River peninsulas as protected sites.
The protection of an island location is almost equalled in the peninsulas formed by the serpentines or meanders of a river. Hence these are choice sites for fortress or settlement in primitive communities, where hostilities are always imminent and rivers the sole means of communication. The defensive works of the mound-builders in great numbers occupied such river peninsulas. The neck of the loop was fortified by a single or double line of ditch and earthen wall, constructed from bank to bank of the encircling stream.[722] This was exactly the location of Vesontio, now Besançon, once the ancient stronghold of the Sequani in eastern Gaul. It was situated in a loop of the Dubis, so nearly a circle that its course seems to have been "described by a compass," Cæsar says, while fortifications across the isthmus made the position of the town almost impregnable.[723] Verona, lying at the exit of the great martial highway of the Brenner Pass, occupies just such a loop of the Adige, as does Capua on the Volturno, and Berne on the Aare. Shrewsbury, in the Middle Ages an important military point for the preservation of order on the marches of Wales, is almost encircled by the River Severn, while a castle on the neck of the peninsula completes the defense on the land side.[724] Graaf Reinett, at one time an exposed frontier settlement of the Dutch in Cape Colony, had a natural moat around it in the Sunday River, which here describes three-fourths of a circle.

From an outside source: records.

import Summits.BirchSwinnertonDyer.Rank1Residual.Additive.ChiBranchLowerInput
import Summits.BirchSwinnertonDyer.Rank1Residual.Additive.ChiBranchConstantTermOdd
import HarnessLib

/-!
# The LOWER half at an additive prime, semistable-twist locus: the ODD Λ-adic branch input
# (`p ≡ 3 (mod 4)`, `p = 3` included) and the sanity lemma "both directions ⟹ `char_Λ X = (ϖ·L_br)`"
# (cell `b2b-bsdres`, team n1011, seat p07, row T-N10-low step (iv) = merged T-c2; sequel of `ChiBranchLowerInput.lean`)

HONEST FRAMING (cell `b2b-bsdres`, run/shared/lean/b2b/bsd-rank1-residual/, verbatim in every
file): the goal of the cell is to DELETE the COMBINATION-SHAPED residual classes of the
Birch–Swinnerton-Dyer formula for ALL analytic-rank `≤ 1` elliptic curves over `ℚ` — "full BSD
formula for every rank `≤ 1` curve in class `C`" assembled STRICTLY from published theorems — so
that the rank-`≤ 1` remainder becomes exactly the CONSTRUCTION-SHAPED classes, which are TYPED
(missing-input `Prop`s), NOT attempted. This is not "finishing BSD". Team n1011 (RESIDUAL-MAP §I
N10 / N11; lead ruling R3-2: "p07 adds the p ≡ 3 (mod 4) / minus-period ODD twin — at p = 3 ONLY the
odd case occurs — + the two-line sanity lemma"): prove what is provable now; shrink each hard class
to its core with data; no claim beyond stated classes. Research route on the CONSTRUCTION-SHAPED
item N10 / the class-level LOWER clause of N11; both stay CONSTRUCTION; nothing is booked; no label
moves. ONE `def` (typed input, NOTHING asserted), its unfolding lemma, and theorems; no named fact.

## What and why

`ChiBranchLowerInput.lean` types the Λ-adic INTEGRAL Skinner–Urban containment on the `χ_p`-branch of
the good ordinary twist for `p ≡ 1 (mod 4)` (`ChiBranchLowerDivisibilityAt`, even branch, plus
period `Ω⁺_f`, `padicLFunctionBranch`). At `p = 3` — the whole class-level LOWER clause of N11 —
`p ≡ 3 (mod 4)` and the branch character `ω^{(p−1)/2} = χ_{−p}` is ODD: the twist is by `−p`, the
period is `Ω⁻_f` (`ϖ⁻·|Ω⁻(V)| = Ω⁻_f`, `V.imaginaryPeriodRat`, `minusPeriod f`) and the branch is
the MINUS-symbol one, `padicLFunctionMinusBranch f α (p/2)` (tree `PAdicLFunctionMinus`,
Mazur–Tate–Teitelbaum §I.13 with `[r]⁻`). This file:

* `ChiBranchLowerDivisibilityOddAt W p` (TYPED): for every semistable-twist datum
  (`V` GOOD ORDINARY at `p`, `C • V^{(−p)} = W`, newform `f`, `ϖ⁻`, cyclotomic `κ/γ`, dual datum `D`
  of `Sel_{p^∞}(W/ℚ_∞)`) EVERY `g ∈ char_Λ X(W/ℚ_∞)` is a `Λ`-multiple of
  `ϖ⁻ · L_p⁻(f, α, ω^{(p−1)/2}, T)`: the odd twin of `ChiBranchLowerDivisibilityAt`;
* `chiBranchLowerLeadingTermOddAt_of_divisibilityOdd_of_padicValRat_j_nonneg`: on a potentially good
  `W` it implies the `T = 0` odd input `ChiBranchLowerLeadingTermOddAt W p` (constant term of the
  minus branch `= α⁻¹·∑_{a mod p}(a/p)[a/p]⁻_f`, tree theorem
  `constantCoeff_padicLFunctionMinusBranch_half`; a multiplicative twist datum cannot occur);
* SANITY (lead R3-2 / r2 ROUTE-2 II.4.1): `exists_generator_eq_of_exists_eq_of_forall_exists_mul` —
  if SOME `g₀ ∈ char_Λ X` maps to `B` under `ι : Λ ↪ ℚ_p⟦T⟧` (the Kato direction, shape of
  additive-p4's `ChiBranchDivisibilityAt`) and EVERY `g ∈ char_Λ X` maps to a `Λ`-multiple of `B` (the
  lower direction), then `char_Λ X = (g₀)` with `ι g₀ = B`: the two directions were typed with the
  SAME normalisation (`ϖ`, unit root, no extra unit); instantiated on the even branch for the
  reducible twin (`charIdeal_eq_span_of_chiBranchDivisibility_of_lower`; the tree has no Λ-adic
  big-image ∃-twin after transport — additive-p2/p4 use the `T = 0` forms there).

NOT in print for any pair; N10 / N11-LOWER stay CONSTRUCTION. References: Mazur–Tate–Teitelbaum 1986
[MazurTateTeitelbaum1986Invent] §I.13–I.14; Skinner–Urban 2014 [SkinnerUrban2014] Thm. 3.6.4 (shape);
Wuthrich 2014 [Wuthrich2014] Thm. 16 (shape); Greenberg 1999 [GreenbergLNM1716] §5.
-/

noncomputable section

open scoped Classical MatrixGroups ModularForm

open CongruenceSubgroup WeierstrassCurve Literature.NumberTheory.EllipticCurves
  Literature.NumberTheory.EllipticCurves.ModularForms
  Literature.NumberTheory.EllipticCurves.Rank1Residual

namespace Summit.BirchSwinnertonDyer.Rank1Residual.Additive

/-! ### The typed input (LOWER direction, Λ-adic, ODD branch) -/

/-- **The Skinner–Urban containment on the `χ_{−p}`-branch, Λ-adic and INTEGRAL, ODD branch
(`p ≡ 3 (mod 4)`, `p = 3` included), TYPED.** For the additive curve `E = W` (globally minimal) at `p`:
whenever `W` is `ℚ`-isomorphic to the quadratic twist by `−p = p*` of a globally minimal `V` GOOD
ORDINARY at `p`, `f` is the newform of `V`, `κ`/`γ` the cyclotomic `ℤ_p`-extension of `ℚ` with a
topological generator matching the cyclotomic variable, `D` a Pontryagin-dual datum of
`Sel_{p^∞}(W/ℚ_∞)` and `ϖ⁻·|Ω⁻(V)| = Ω⁻_f`, EVERY `g ∈ char_Λ X(W/ℚ_∞)` is, in `ℚ_p⟦T⟧`, a
`Λ`-multiple of `ϖ⁻ · L_p⁻(f, α, ω^{(p−1)/2}, T)` (`padicLFunctionMinusBranch f α (p/2)`, the
MINUS-symbol branch, `α = unitRoot V p`). Odd twin of `ChiBranchLowerDivisibilityAt`. A predicate on
`(W, p)`; NOT in print at any additive pair; its universal closure is NOT asserted.
[cite: SkinnerUrban2014, Thm. 3.6.4 (p. 43) (shape only; nothing asserted)]
[cite: MazurTateTeitelbaum1986Invent, §I.13 (shape only; nothing asserted)] -/
def ChiBranchLowerDivisibilityOddAt (W : WeierstrassCurve ℚ) (p : ℕ) [Fact p.Prime] : Prop :=
  ∀ (V : WeierstrassCurve ℚ) [V.IsElliptic] [V.IsGloballyMinimal]
    {κ : ZpExtension ℚ p} {γ : Field.absoluteGaloisGroup ℚ} {N : ℕ} [NeZero N]
    {f : CuspForm (Gamma0 N) 2},
    p % 4 = 3 →
    (∃ C : VariableChange ℚ, C • V.quadraticTwist (-(p : ℚ)) = W) →
    GoodOrd V p →
    κ.IsCyclotomic → κ.IsTopGenerator γ → IsCyclotomicVariable p γ → IsNewformOf V f →
    ∀ (D : W.SelmerDualData κ γ) (ϖ : ℚ), (ϖ : ℝ) * V.imaginaryPeriodRat = minusPeriod f →
      ∀ g ∈ D.charIdeal, ∃ h : IwasawaAlgebra p,
        iwasawaToPowerSeries p g =
          iwasawaToPowerSeries p h *
            (PowerSeries.C ((ϖ : ℚ) : ℚ_[p]) *
              padicLFunctionMinusBranch f (unitRoot V p : ℚ_[p]) (p / 2))

/-- Unfolding lemma for `ChiBranchLowerDivisibilityOddAt` (to apply the predicate as a function). -/
theorem chiBranchLowerDivisibilityOddAt_iff (W : WeierstrassCurve ℚ) (p : ℕ) [Fact p.Prime] :
    ChiBranchLowerDivisibilityOddAt W p ↔
      ∀ (V : WeierstrassCurve ℚ) [V.IsElliptic] [V.IsGloballyMinimal]
        {κ : ZpExtension ℚ p} {γ : Field.absoluteGaloisGroup ℚ} {N : ℕ} [NeZero N]
        {f : CuspForm (Gamma0 N) 2},
        p % 4 = 3 →
        (∃ C : VariableChange ℚ, C • V.quadraticTwist (-(p : ℚ)) = W) →
        GoodOrd V p →
        κ.IsCyclotomic → κ.IsTopGenerator γ → IsCyclotomicVariable p γ → IsNewformOf V f →
        ∀ (D : W.SelmerDualData κ γ) (ϖ : ℚ), (ϖ : ℝ) * V.imaginaryPeriodRat = minusPeriod f →
          ∀ g ∈ D.charIdeal, ∃ h : IwasawaAlgebra p,
            iwasawaToPowerSeries p g =
              iwasawaToPowerSeries p h *
                (PowerSeries.C ((ϖ : ℚ) : ℚ_[p]) *
                  padicLFunctionMinusBranch f (unitRoot V p : ℚ_[p]) (p / 2)) :=
  Iff.rfl

/-! ### The odd Λ-adic input implies the odd `T = 0` input on a potentially good curve -/

variable (p : ℕ) [hp : Fact p.Prime]

/-- **Constant terms, minus branch**: `ι g = ι h · (ϖ⁻ · L_p⁻(f, α, ω^{(p−1)/2}, T))` gives
`g(0) = (h(0)·α⁻¹) · ϖ⁻ · ∑_{a mod p}(a/p)[a/p]⁻_f` with `h(0)·α⁻¹ ∈ ℤ_p` (good ordinary `V`, `p`
odd): the minus-branch constant term is `α⁻¹·∑(a/p)[a/p]⁻_f` (tree theorem
`constantCoeff_padicLFunctionMinusBranch_half`) and `α = unitRoot V p ∈ ℤ_p^×`.
[cite: MazurTateTeitelbaum1986Invent, §I.14] -/
theorem exists_padicInt_constantCoeff_eq_of_iwasawaToPowerSeries_eq_mul_minusBranch (hp2 : p ≠ 2)
    {N : ℕ} [NeZero N] {f : CuspForm (Gamma0 N) 2} (V : WeierstrassCurve ℚ) [V.IsElliptic]
    [V.IsGloballyMinimal] (hord : IsOrdinaryAt V p) (hf : IsNewformOf V f)
    {g h : IwasawaAlgebra p} {ϖ : ℚ}
    (hg : iwasawaToPowerSeries p g =
      iwasawaToPowerSeries p h *
        (PowerSeries.C ((ϖ : ℚ) : ℚ_[p]) * padicLFunctionMinusBranch f (unitRoot V p : ℚ_[p]) (p / 2))) :
    ∃ h₀ : ℤ_[p], ((PowerSeries.constantCoeff g : ℤ_[p]) : ℚ_[p]) =
      (h₀ : ℚ_[p]) * (ϖ : ℚ_[p]) * (legendreMinusSymbolSum f p : ℚ_[p]) := by
  obtain ⟨-, hunit⟩ := unitRoot_spec_holds V p hord
  set u : ℤ_[p]ˣ := hunit.unit with hu
  have hcoe : ((u : ℤ_[p]) : ℚ_[p]) = (unitRoot V p : ℚ_[p]) := by rw [hu, IsUnit.unit_spec]
  have hinv : (((u⁻¹ : ℤ_[p]ˣ) : ℤ_[p]) : ℚ_[p]) = (unitRoot V p : ℚ_[p])⁻¹ := by
    rw [← hcoe]
    refine eq_inv_of_mul_eq_one_left ?_
    rw [← PadicInt.coe_mul, Units.inv_mul, PadicInt.coe_one]
  refine ⟨PowerSeries.constantCoeff h * ((u⁻¹ : ℤ_[p]ˣ) : ℤ_[p]), ?_⟩
  have h0 := congrArg PowerSeries.constantCoeff hg
  rw [map_mul, map_mul, PowerSeries.constantCoeff_C,
    constantCoeff_padicLFunctionMinusBranch_half p hp2 V hord hf,
    constantCoeff_iwasawaToPowerSeries, constantCoeff_iwasawaToPowerSeries] at h0
  rw [h0, PadicInt.coe_mul, hinv]
  ring

/-- **On a potentially GOOD additive curve the odd Λ-adic LOWER input implies the odd `T = 0` LOWER
input**: `ChiBranchLowerDivisibilityOddAt W p → ChiBranchLowerLeadingTermOddAt W p` when
`0 ≤ ord_p j(W)` (a multiplicative twist datum cannot occur: `ord_p j(W) = ord_p j(V) < 0` for it).
[cite: MazurTateTeitelbaum1986Invent, §I.14] -/
theorem chiBranchLowerLeadingTermOddAt_of_divisibilityOdd_of_padicValRat_j_nonneg
    (W : WeierstrassCurve ℚ) [W.IsElliptic] (hj : 0 ≤ padicValRat p W.j)
    (hBC : ChiBranchLowerDivisibilityOddAt W p) : ChiBranchLowerLeadingTermOddAt W p := by
  intro V _ _ κ γ N _ f hp4 hVW hV hκ hγ hγ' hf D ϖ hϖ g hgmem
  have hp2 : p ≠ 2 := by omega
  rcases hV with hord | hmult
  · obtain ⟨h, hgh⟩ := hBC V hp4 hVW hord hκ hγ hγ' hf D ϖ hϖ g hgmem
    exact exists_padicInt_constantCoeff_eq_of_iwasawaToPowerSeries_eq_mul_minusBranch p hp2 V hord hf
      hgh
  · exfalso
    have hp0 : (-(p : ℚ)) ≠ 0 := neg_ne_zero.mpr (by exact_mod_cast hp.out.ne_zero)
    obtain ⟨C, hC⟩ := hVW
    haveI := V.isElliptic_quadraticTwist (d := (-(p : ℚ))) hp0
    have hjV : W.j = V.j := by
      subst hC
      rw [variableChange_j, V.j_quadraticTwist hp0]
    have hneg := EisensteinPrimes.padicValRat_j_neg_of_mult V p hmult
    rw [← hjV] at hneg
    exact absurd hj (not_le.mpr hneg)

/-! ### Sanity: the Kato direction and the lower direction together force `char_Λ X = (ϖ·L_br)` -/

omit hp in
/-- **Sanity lemma (generic).** Let `I` be an ideal of `Λ = ℤ_p⟦T⟧` and `B ∈ ℚ_p⟦T⟧`. If SOME
`g₀ ∈ I` has `ι g₀ = B` (`ι : Λ ↪ ℚ_p⟦T⟧`) and EVERY `g ∈ I` has `ι g = ι h · B` for some `h ∈ Λ`,
then `I = (g₀)`: every `g` is `h · g₀` by injectivity of `ι`. (With `I = char_Λ X(W/ℚ_∞)` and
`B = ϖ·L_p(f, α, ω^{(p−1)/2}, T)`: the upper (Kato) and lower (Skinner–Urban) typed directions were
stated with the SAME normalisation — no unit, no `ℓ_p`, no period mismatch can hide between them.) -/
theorem exists_generator_eq_of_exists_eq_of_forall_exists_mul [Fact p.Prime]
    {I : Ideal (IwasawaAlgebra p)} {B : PowerSeries ℚ_[p]}
    (hupper : ∃ g₀ ∈ I, iwasawaToPowerSeries p g₀ = B)
    (hlower : ∀ g ∈ I, ∃ h : IwasawaAlgebra p, iwasawaToPowerSeries p g = iwasawaToPowerSeries p h * B) :
    ∃ g₀ ∈ I, I = Ideal.span {g₀} ∧ iwasawaToPowerSeries p g₀ = B := by
  obtain ⟨g₀, hg₀, hB⟩ := hupper
  refine ⟨g₀, hg₀, le_antisymm ?_ ((Ideal.span_singleton_le_iff_mem _).mpr hg₀), hB⟩
  intro g hg
  obtain ⟨h, hgh⟩ := hlower g hg
  rw [← hB, ← map_mul] at hgh
  have hg' : g = h * g₀ := iwasawaToPowerSeries_injective p hgh
  rw [hg']
  exact Ideal.mul_mem_left _ h (Ideal.mem_span_singleton_self g₀)

/-- **Sanity on the even branch, reducible twin** (`p ≡ 1 (mod 4)`, good ordinary twist, `E[p]`
reducible): additive-p4's Kato/Wuthrich-direction input `ChiBranchDivisibilityAt W p` (SOME
`g ∈ char_Λ X(W/ℚ_∞)` with `ι g = ϖ·L_p(f, α, ω^{(p−1)/2}, T)`) and the lower-direction input
`ChiBranchLowerDivisibilityAt W p` together give, for every datum,
`char_Λ X(W/ℚ_∞) = (g₀)` with `ι g₀ = ϖ·L_p(f, α, ω^{(p−1)/2}, T)` — the Iwasawa main conjecture
for `E` over `ℚ_∞` on this locus, in the kernel's two typed halves, with identical normalisations.
Nothing asserted about either input. [cite: Wuthrich2014, Thm. 16 (p. 397) (shape)]
[cite: SkinnerUrban2014, Thm. 3.6.4 (p. 43) (shape)] -/
theorem charIdeal_eq_span_of_chiBranchDivisibility_of_lower (W : WeierstrassCurve ℚ)
    (hup : ChiBranchDivisibilityAt W p) (hlow : ChiBranchLowerDivisibilityAt W p)
    (V : WeierstrassCurve ℚ) [V.IsElliptic] [V.IsGloballyMinimal]
    {κ : ZpExtension ℚ p} {γ : Field.absoluteGaloisGroup ℚ} {N : ℕ} [NeZero N]
    {f : CuspForm (Gamma0 N) 2} (hp4 : p % 4 = 1)
    (hVW : ∃ C : VariableChange ℚ, C • V.quadraticTwist (p : ℚ) = W) (hV : GoodOrd V p) (hred : Red W p)
    (hκ : κ.IsCyclotomic) (hγ : κ.IsTopGenerator γ) (hγ' : IsCyclotomicVariable p γ) (hf : IsNewformOf V f)
    (D : W.SelmerDualData κ γ) (ϖ : ℚ) (hϖ : (ϖ : ℝ) * V.realPeriodRat = plusPeriod f) :
    ∃ g₀ ∈ D.charIdeal, D.charIdeal = Ideal.span {g₀} ∧
      iwasawaToPowerSeries p g₀ =
        PowerSeries.C ((ϖ : ℚ) : ℚ_[p]) * padicLFunctionBranch f (unitRoot V p : ℚ_[p]) (p / 2) :=
  exists_generator_eq_of_exists_eq_of_forall_exists_mul p
    (hup V hp4 hVW hV hred hκ hγ hγ' hf D ϖ hϖ).2
    (hlow V hp4 hVW hV hκ hγ hγ' hf D ϖ hϖ)

end Summit.BirchSwinnertonDyer.Rank1Residual.Additive

end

River islands as sites of trading posts and colonies.
The need of protection felt by all colonists in new countries amid savage or barbarous people whom encroachment sooner or later makes hostile, leads them if possible to place their first trading posts and settlements on river islands, especially at the mouth of the streams, where a delta often affords the site required, and where the junction of ocean and river highway offers the best facilities for trade. A river island fixed the location of the English settlement at Jamestown in Virginia, the French at Montreal and New Orleans, the Dutch at Manhattan and Van Renssellær Island in the Hudson, the Swedes at Tinicum Island in the Delaware River a few miles below the mouth of the Schuylkill.[725] St. Louis, located on a delta island of the Senegal River, is one of the oldest European towns in West Africa;[726] and Bathurst, founded in 1618 on a similar site at the mouth of the Gambia, has for centuries now been the safe outlet for the trade of this stream.[727] Such island settlements at river mouths are a phenomenon of the outer edge of every coastal region; but inland stations for trade or military control also seek the protection of an island site. The Russians in the seventeenth century secured their downstream conquest of the Amur by a succession of river island forts,[728] which recall Colonel Byrd's early frontier post on an island in the Holston River, and George Rogers Clark's military stockade on Corn Island in the Ohio, which became the nucleus of the later city of Louisville.
Swamps as barriers and boundaries.
More effective than rivers in the protection which they afford are swamps. Neither solid land nor navigable water, their sluggish, passive surface raises an obstacle of pure inertia to the movements of mankind. Hence they form one of those natural boundaries that segregate. In southern England, Ronmey Marsh, reinforced by the Wealden Forest, fixed the western boundary of the ancient Saxon kingdom of Kent by blocking expansion in that direction, just as the bordering swamps of the Lea and Colne rivers formed the eastern and western boundaries of Middlesex.[729] The Fenland of the Wash, which extended in Saxon days from the highland about Lincoln south to Cambridge and Newmarket, served to hem in the Angles of Norfolk and Suffolk on the west, so that the occupation of the interior was left to later bands who entered by the estuaries of the Humber and Forth.[730] In northern Germany, the low cross valleys of the Spree, Havel and Netze rivers, bordered by alder swamps, were long a serious obstacle to communication, and therefore became boundaries of districts,[731] just as the Bourtanger Moor drew the dividing line between Holland and Hanover.